# About this exercise:
Of the material below, the lines to be retyped are those from the line containing "exact_mod_cast card_fibreL_le S b s x" through the line containing "have hD := h", inclusive; reproduce them exactly.
-=-=-=-=-
import Summits.AnomalousDissipation.AnomalousDissipation.Theorems.SawtoothPulseCascadeK1LocalisedCascadeHalfStepVT

/-!
# K1loc, line `Spectral` / thin start — helper: THE H HALF-STEP WITH THE TWIST CUT-OFF (amplitude form, modular constants)

Helper file of the prover lane on the crux `K1LocalisedCascade` (stmt-AnomalousDissipation-19491), route
`SawtoothPulseCascade` (S-D fibre ledger; memo v9 §9).  The twin of `…HalfStepVT.sum_window_sq_norm_vstep_twist_le` for the
H half-step `b = a ∘ Φ_H`, `Φ_H = shearMap 0 1 (γU_j)`: fibres `n = k₀` (preserved), window variable `k₁`, profile variable `x₁`,
input cut-off `T_χ a = Σ_l χ(l) A¹_l a` in `k₁`, twist cut-off `ψ_n ⋆ g_n` with `ψ_n(±nγ) = 0`:
**`sum_window_sq_norm_hstep_twist_le`** —
`Σ_{k∈W}‖𝓕(a∘Φ_H)(k)‖² ≤ ((∫|k_χ|)·(ε₀ + A·√(2N_j·4d₀)) + √(Σ_{n∈F}∫‖A⁰_n(a − T_χ a)‖²))²`.
Same proof with the coordinates exchanged.  No definitions; no statement about the crux.
[cite: Grafakos2014, Prop. 3.1.2 (5), §3.1.3] [cite: ElgindiLissMattingly2025, §1 (slope ±1 branches)] [problem: turb]
-/

-- `Summit.<Summit>.<Problem>`: single-conjunct summit, the duplicate namespace segment is deliberate.
set_option linter.dupNamespace false

noncomputable section

namespace Summit.AnomalousDissipation.AnomalousDissipation.Theorems.SawtoothPulseCascade.K1Window

open MeasureTheory Set Filter Topology UnitAddTorus Function Complex Metric
open scoped Real ENNReal
open Literature.Analysis Literature.Analysis.FunctionSpaces Literature.Analysis.FunctionSpaces.Torus Literature.Analysis.FluidPDE
open Literature.Analysis.FluidPDE.ShearStage
open Literature.Analysis.FluidPDE.SawtoothCascade Literature.Analysis.FluidPDE.SawtoothCascade.CascadeParams
open Summit.AnomalousDissipation.AnomalousDissipation.Theorems.SawtoothPulseCascade.K1Start
open Summit.AnomalousDissipation.AnomalousDissipation.Theorems.SawtoothPulseCascade.K1Flat
import Mathlib
import Summits.Ventures.PercRepro2.GradedClosure

/-! # The Hall reading of lower-set domination, generically — and for the graded families G_k, V2_k
(seat mine-b, cell pub-perc-repro2; MINE-B.md §18.1(a), §20.13, §21)

A **lower-set domination** statement `LowerDom S T b` on a finite preorder says: every lower set `D`
has `#(D ∩ T) ≥ Σ_{D ∩ S} b` (weight `[T] − b·[S]` non-negative on every lower set).  By Hall's marriage
theorem (Mathlib, `Finset.all_card_le_biUnion_card_iff_exists_injective`) on the sources replicated `b`
times, this is a **private assignment**: an injective map from the slots `(x ∈ S, i < b x)` to targets
`y ∈ T` with `y ≤ x` (`exists_private_targets_of_lowerDom`; DownDomHall.lean is the case `S = {r = 0}`,
`T = {r = 1}`).  Instantiated to the graded families of GradedClosure.lean:

* `exists_private_targets_of_gDom`: from `GDom k r b`, every `x` with `r x = 0`, `b x ≥ k` owns `b x`
  private `y ≤ x` with `r y = 1` and `b y ≥ k − 1` — on a pattern cube, every configuration `γ` with
  `F_R = 0`, `F_B = a ≥ k` owns `a` private `γ′ ⊆ γ` with `F_R(γ′) = 1` AND `F_B(γ′) ≥ k − 1`: the
  level-conditioned form of MINE-B.md §18.1(a), one level at a time;
* `exists_private_targets_of_vDom`: from `VDom k r b`, targets with `b y = k − 1` and `r y ≥ 1`.
-/

namespace Summit.Ventures.PercRepro2.UHClosure

open Finset

variable {X : Type*} [Preorder X] [Fintype X] [DecidableEq X] [DecidableRel (α := X) (· ≤ ·)]

/-- **lower-set domination**: every lower set `D` has `#(D ∩ T) ≥ Σ_{D ∩ S} b` -/
def LowerDom (S T : X → Prop) [DecidablePred S] [DecidablePred T] (b : X → ℕ) : Prop :=
  ∀ D : Finset X, IsLowerSet (↑D : Set X) →
    0 ≤ ∑ x ∈ D, ((if T x then (1 : ℤ) else 0) - (if S x then (b x : ℤ) else 0))

section generic

variable (S T : X → Prop) [DecidablePred S] [DecidablePred T] (b : X → ℕ)

/-- the sources with positive demand -/
abbrev SrcL := {x : X // S x ∧ 1 ≤ b x}

/-- a bound on the demands, used to index the replicas -/
def boundL : ℕ := univ.sup b + 1

omit [Preorder X] [DecidableEq X] [DecidableRel (α := X) (· ≤ ·)] in
/-- every demand is below the bound -/
lemma lt_boundL (x : X) : b x < boundL b := Nat.lt_succ_of_le (Finset.le_sup (mem_univ x))

/-- the slots: a source `x` replicated `b x` times (`i < b x`) -/
abbrev SlotL := {p : SrcL S b × Fin (boundL b) // p.2.val < b p.1.1}

/-- the admissible targets of a slot: the elements of `T` below its source -/
def targetsL (p : SlotL S b) : Finset X := univ.filter (fun y => y ≤ p.1.1.1 ∧ T y)

/-- the lower closure of the sources of a set of slots -/
def downClosureL (s : Finset (SlotL S b)) : Finset X := univ.filter (fun y => ∃ p ∈ s, y ≤ p.1.1.1)

omit [DecidableEq X] [DecidablePred S] in
/-- the lower closure is a lower set -/
lemma downClosureL_isLowerSet (s : Finset (SlotL S b)) : IsLowerSet (↑(downClosureL S b s) : Set X) := by
  intro y z hzy hy
  simp only [downClosureL, coe_filter, mem_univ, true_and, Set.mem_setOf_eq] at hy ⊢
  obtain ⟨p, hp, hle⟩ := hy
  exact ⟨p, hp, hzy.trans hle⟩

omit [DecidablePred S] in
/-- the union of the targets of a set of slots is `T ∩ (lower closure)` -/
lemma biUnion_targetsL (s : Finset (SlotL S b)) :
    s.biUnion (targetsL S T b) = (downClosureL S b s).filter T := by
  ext y
  simp only [mem_biUnion, targetsL, downClosureL, mem_filter, mem_univ, true_and]
  constructor
  · rintro ⟨p, hp, hle, hy⟩
    exact ⟨⟨p, hp, hle⟩, hy⟩
  · rintro ⟨⟨p, hp, hle⟩, hy⟩
    exact ⟨p, hp, hle, hy⟩

omit [Preorder X] [DecidableRel (α := X) (· ≤ ·)] [DecidablePred S] in
/-- the slots of a set over a fixed source are at most `b` of them -/
lemma card_fibreL_le (s : Finset (SlotL S b)) (x : SrcL S b) :
    (s.filter (fun p => p.1.1 = x)).card ≤ b x.1 := by
  have h : (s.filter (fun p => p.1.1 = x)).card ≤ (Finset.range (b x.1)).card := by
    apply Finset.card_le_card_of_injOn (fun p => p.1.2.val)
    · intro p hp
      simp only [Finset.mem_coe, mem_filter] at hp
      simp only [Finset.coe_range, Set.mem_Iio]
      rw [← hp.2]; exact p.2
    · intro p hp q hq hpq
      simp only [Finset.mem_coe, mem_filter] at hp hq
      apply Subtype.ext
      apply Prod.ext
      · rw [hp.2, hq.2]
      · exact Fin.ext hpq
  simpa using h

omit [Preorder X] [DecidableRel (α := X) (· ≤ ·)] [DecidablePred S] in
/-- the number of slots of a set is at most the `b`-weighted number of its sources -/
lemma card_slotsL_le (s : Finset (SlotL S b)) :
    (s.card : ℤ) ≤ ∑ x ∈ s.image (fun p => p.1.1), (b x.1 : ℤ) := by
  rw [Finset.card_eq_sum_card_image (fun p => p.1.1) s]
  push_cast
  apply Finset.sum_le_sum
  intro x _
  exact_mod_cast card_fibreL_le S b s x

/-- the source weight `b·[S]` -/
def wSL (y : X) : ℤ := if S y then (b y : ℤ) else 0

omit [Preorder X] [Fintype X] [DecidableEq X] [DecidableRel (α := X) (· ≤ ·)] in
/-- the source weight is non-negative -/
lemma wSL_nonneg (y : X) : 0 ≤ wSL S b y := by
  unfold wSL; split_ifs <;> simp

/-- the `b`-weighted sources of a set of slots are part of the source mass of the lower closure -/
lemma sum_sourcesL_le (s : Finset (SlotL S b)) :
    ∑ x ∈ s.image (fun p => p.1.1), (b x.1 : ℤ) ≤ ∑ y ∈ downClosureL S b s, wSL S b y := by
  have h1 : ∑ x ∈ s.image (fun p => p.1.1), (b x.1 : ℤ)
      = ∑ y ∈ (s.image (fun p => p.1.1)).map ⟨Subtype.val, Subtype.val_injective⟩, wSL S b y := by
    rw [Finset.sum_map]
    apply Finset.sum_congr rfl
    intro x _
    simp only [Function.Embedding.coeFn_mk, wSL, x.2.1, if_true]
  rw [h1]
  apply Finset.sum_le_sum_of_subset_of_nonneg
  · intro y hy
    simp only [mem_map, mem_image, Function.Embedding.coeFn_mk] at hy
    obtain ⟨x, ⟨p, hp, hpx⟩, rfl⟩ := hy
    simp only [downClosureL, mem_filter, mem_univ, true_and]
    exact ⟨p, hp, by rw [hpx]⟩
  · intro y _ _; exact wSL_nonneg _ _ _

/-- **Hall's condition from lower-set domination**: any set of slots has at least as many admissible
targets as slots. -/
lemma hall_conditionL (h : LowerDom S T b) (s : Finset (SlotL S b)) :
    s.card ≤ (s.biUnion (targetsL S T b)).card := by
  have hD := h (downClosureL S b s) (downClosureL_isLowerSet S b s)
  have hsplit : ∑ y ∈ downClosureL S b s, ((if T y then (1 : ℤ) else 0) - (if S y then (b y : ℤ) else 0))
      = ∑ y ∈ downClosureL S b s, (if T y then (1 : ℤ) else 0) - ∑ y ∈ downClosureL S b s, wSL S b y := by
    rw [← Finset.sum_sub_distrib]
    exact Finset.sum_congr rfl (fun y _ => rfl)
  have hT : ∑ y ∈ downClosureL S b s, (if T y then (1 : ℤ) else 0) = ((s.biUnion (targetsL S T b)).card : ℤ) := by
    rw [biUnion_targetsL, Finset.card_filter]
    push_cast
    rfl
  have h1 := card_slotsL_le S b s
  have h2 := sum_sourcesL_le S b s
  have : (s.card : ℤ) ≤ ((s.biUnion (targetsL S T b)).card : ℤ) := by linarith
  exact_mod_cast this

/-- **The private assignment of a lower-set domination**: every source `x` owns `b x` private targets
below it — an injective map on the slots. -/
theorem exists_private_targets_of_lowerDom (h : LowerDom S T b) :
    ∃ f : SlotL S b → X, Function.Injective f ∧ ∀ p : SlotL S b, f p ≤ p.1.1.1 ∧ T (f p) := by
  obtain ⟨f, hf, hmem⟩ := (Finset.all_card_le_biUnion_card_iff_exists_injective (targetsL S T b)).1
    (hall_conditionL S T b h)
  refine ⟨f, hf, fun p => ?_⟩
  have := hmem p
  simp only [targetsL, mem_filter, mem_univ, true_and] at this
  exact this

end generic

section graded

variable (k : ℕ) (r b : X → ℕ)

omit [Fintype X] [DecidableEq X] [DecidableRel (α := X) (· ≤ ·)] in
/-- `G_k` is the lower-set domination with sources `{r = 0, b ≥ k}` and targets `{r = 1, b ≥ k−1}` -/
theorem lowerDom_of_gDom (h : GDom k r b) :
    LowerDom (fun x => r x = 0 ∧ k ≤ b x) (fun x => r x = 1 ∧ k - 1 ≤ b x) b := by
  intro D hD
  have := h D hD
  refine le_of_le_of_eq this (Finset.sum_congr rfl (fun x _ => ?_))
  unfold gw
  rfl

omit [Fintype X] [DecidableEq X] [DecidableRel (α := X) (· ≤ ·)] in
/-- `V2_k` is the lower-set domination with sources `{r = 0, b ≥ k}` and targets `{b = k−1, r ≥ 1}` -/
theorem lowerDom_of_vDom (h : VDom k r b) :
    LowerDom (fun x => r x = 0 ∧ k ≤ b x) (fun x => b x = k - 1 ∧ 1 ≤ r x) b := by
  intro D hD
  have := h D hD
  refine le_of_le_of_eq this (Finset.sum_congr rfl (fun x _ => ?_))
  unfold vw
  rfl

/-- **the private assignment of `G_k`**: every `x` with `r x = 0`, `b x ≥ k` (and `b x ≥ 1`) owns `b x`
private `y ≤ x` with `r y = 1` and `b y ≥ k − 1` -/
theorem exists_private_targets_of_gDom (h : GDom k r b) :
    ∃ f : SlotL (fun x => r x = 0 ∧ k ≤ b x) b → X, Function.Injective f ∧
      ∀ p, f p ≤ p.1.1.1 ∧ r (f p) = 1 ∧ k - 1 ≤ b (f p) :=
  exists_private_targets_of_lowerDom _ _ b (lowerDom_of_gDom k r b h)

/-- **the private assignment of `V2_k`**: every `x` with `r x = 0`, `b x ≥ k` (and `b x ≥ 1`) owns `b x`
private `y ≤ x` with `b y = k − 1` and `r y ≥ 1` -/
theorem exists_private_targets_of_vDom (h : VDom k r b) :
    ∃ f : SlotL (fun x => r x = 0 ∧ k ≤ b x) b → X, Function.Injective f ∧
      ∀ p, f p ≤ p.1.1.1 ∧ b (f p) = k - 1 ∧ 1 ≤ r (f p) :=
  exists_private_targets_of_lowerDom _ _ b (lowerDom_of_vDom k r b h)

end graded

end Summit.Ventures.PercRepro2.UHClosure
-=-=-=-=-
# Answer to the problem:
  exact_mod_cast card_fibreL_le S b s x

/-- the source weight `b·[S]` -/
def wSL (y : X) : ℤ := if S y then (b y : ℤ) else 0

omit [Preorder X] [Fintype X] [DecidableEq X] [DecidableRel (α := X) (· ≤ ·)] in
/-- the source weight is non-negative -/
lemma wSL_nonneg (y : X) : 0 ≤ wSL S b y := by
  unfold wSL; split_ifs <;> simp

/-- the `b`-weighted sources of a set of slots are part of the source mass of the lower closure -/
lemma sum_sourcesL_le (s : Finset (SlotL S b)) :
    ∑ x ∈ s.image (fun p => p.1.1), (b x.1 : ℤ) ≤ ∑ y ∈ downClosureL S b s, wSL S b y := by
  have h1 : ∑ x ∈ s.image (fun p => p.1.1), (b x.1 : ℤ)
      = ∑ y ∈ (s.image (fun p => p.1.1)).map ⟨Subtype.val, Subtype.val_injective⟩, wSL S b y := by
    rw [Finset.sum_map]
    apply Finset.sum_congr rfl
    intro x _
    simp only [Function.Embedding.coeFn_mk, wSL, x.2.1, if_true]
  rw [h1]
  apply Finset.sum_le_sum_of_subset_of_nonneg
  · intro y hy
    simp only [mem_map, mem_image, Function.Embedding.coeFn_mk] at hy
    obtain ⟨x, ⟨p, hp, hpx⟩, rfl⟩ := hy
    simp only [downClosureL, mem_filter, mem_univ, true_and]
    exact ⟨p, hp, by rw [hpx]⟩
  · intro y _ _; exact wSL_nonneg _ _ _

/-- **Hall's condition from lower-set domination**: any set of slots has at least as many admissible
targets as slots. -/
lemma hall_conditionL (h : LowerDom S T b) (s : Finset (SlotL S b)) :
    s.card ≤ (s.biUnion (targetsL S T b)).card := by
  have hD := h (downClosureL S b s) (downClosureL_isLowerSet S b s)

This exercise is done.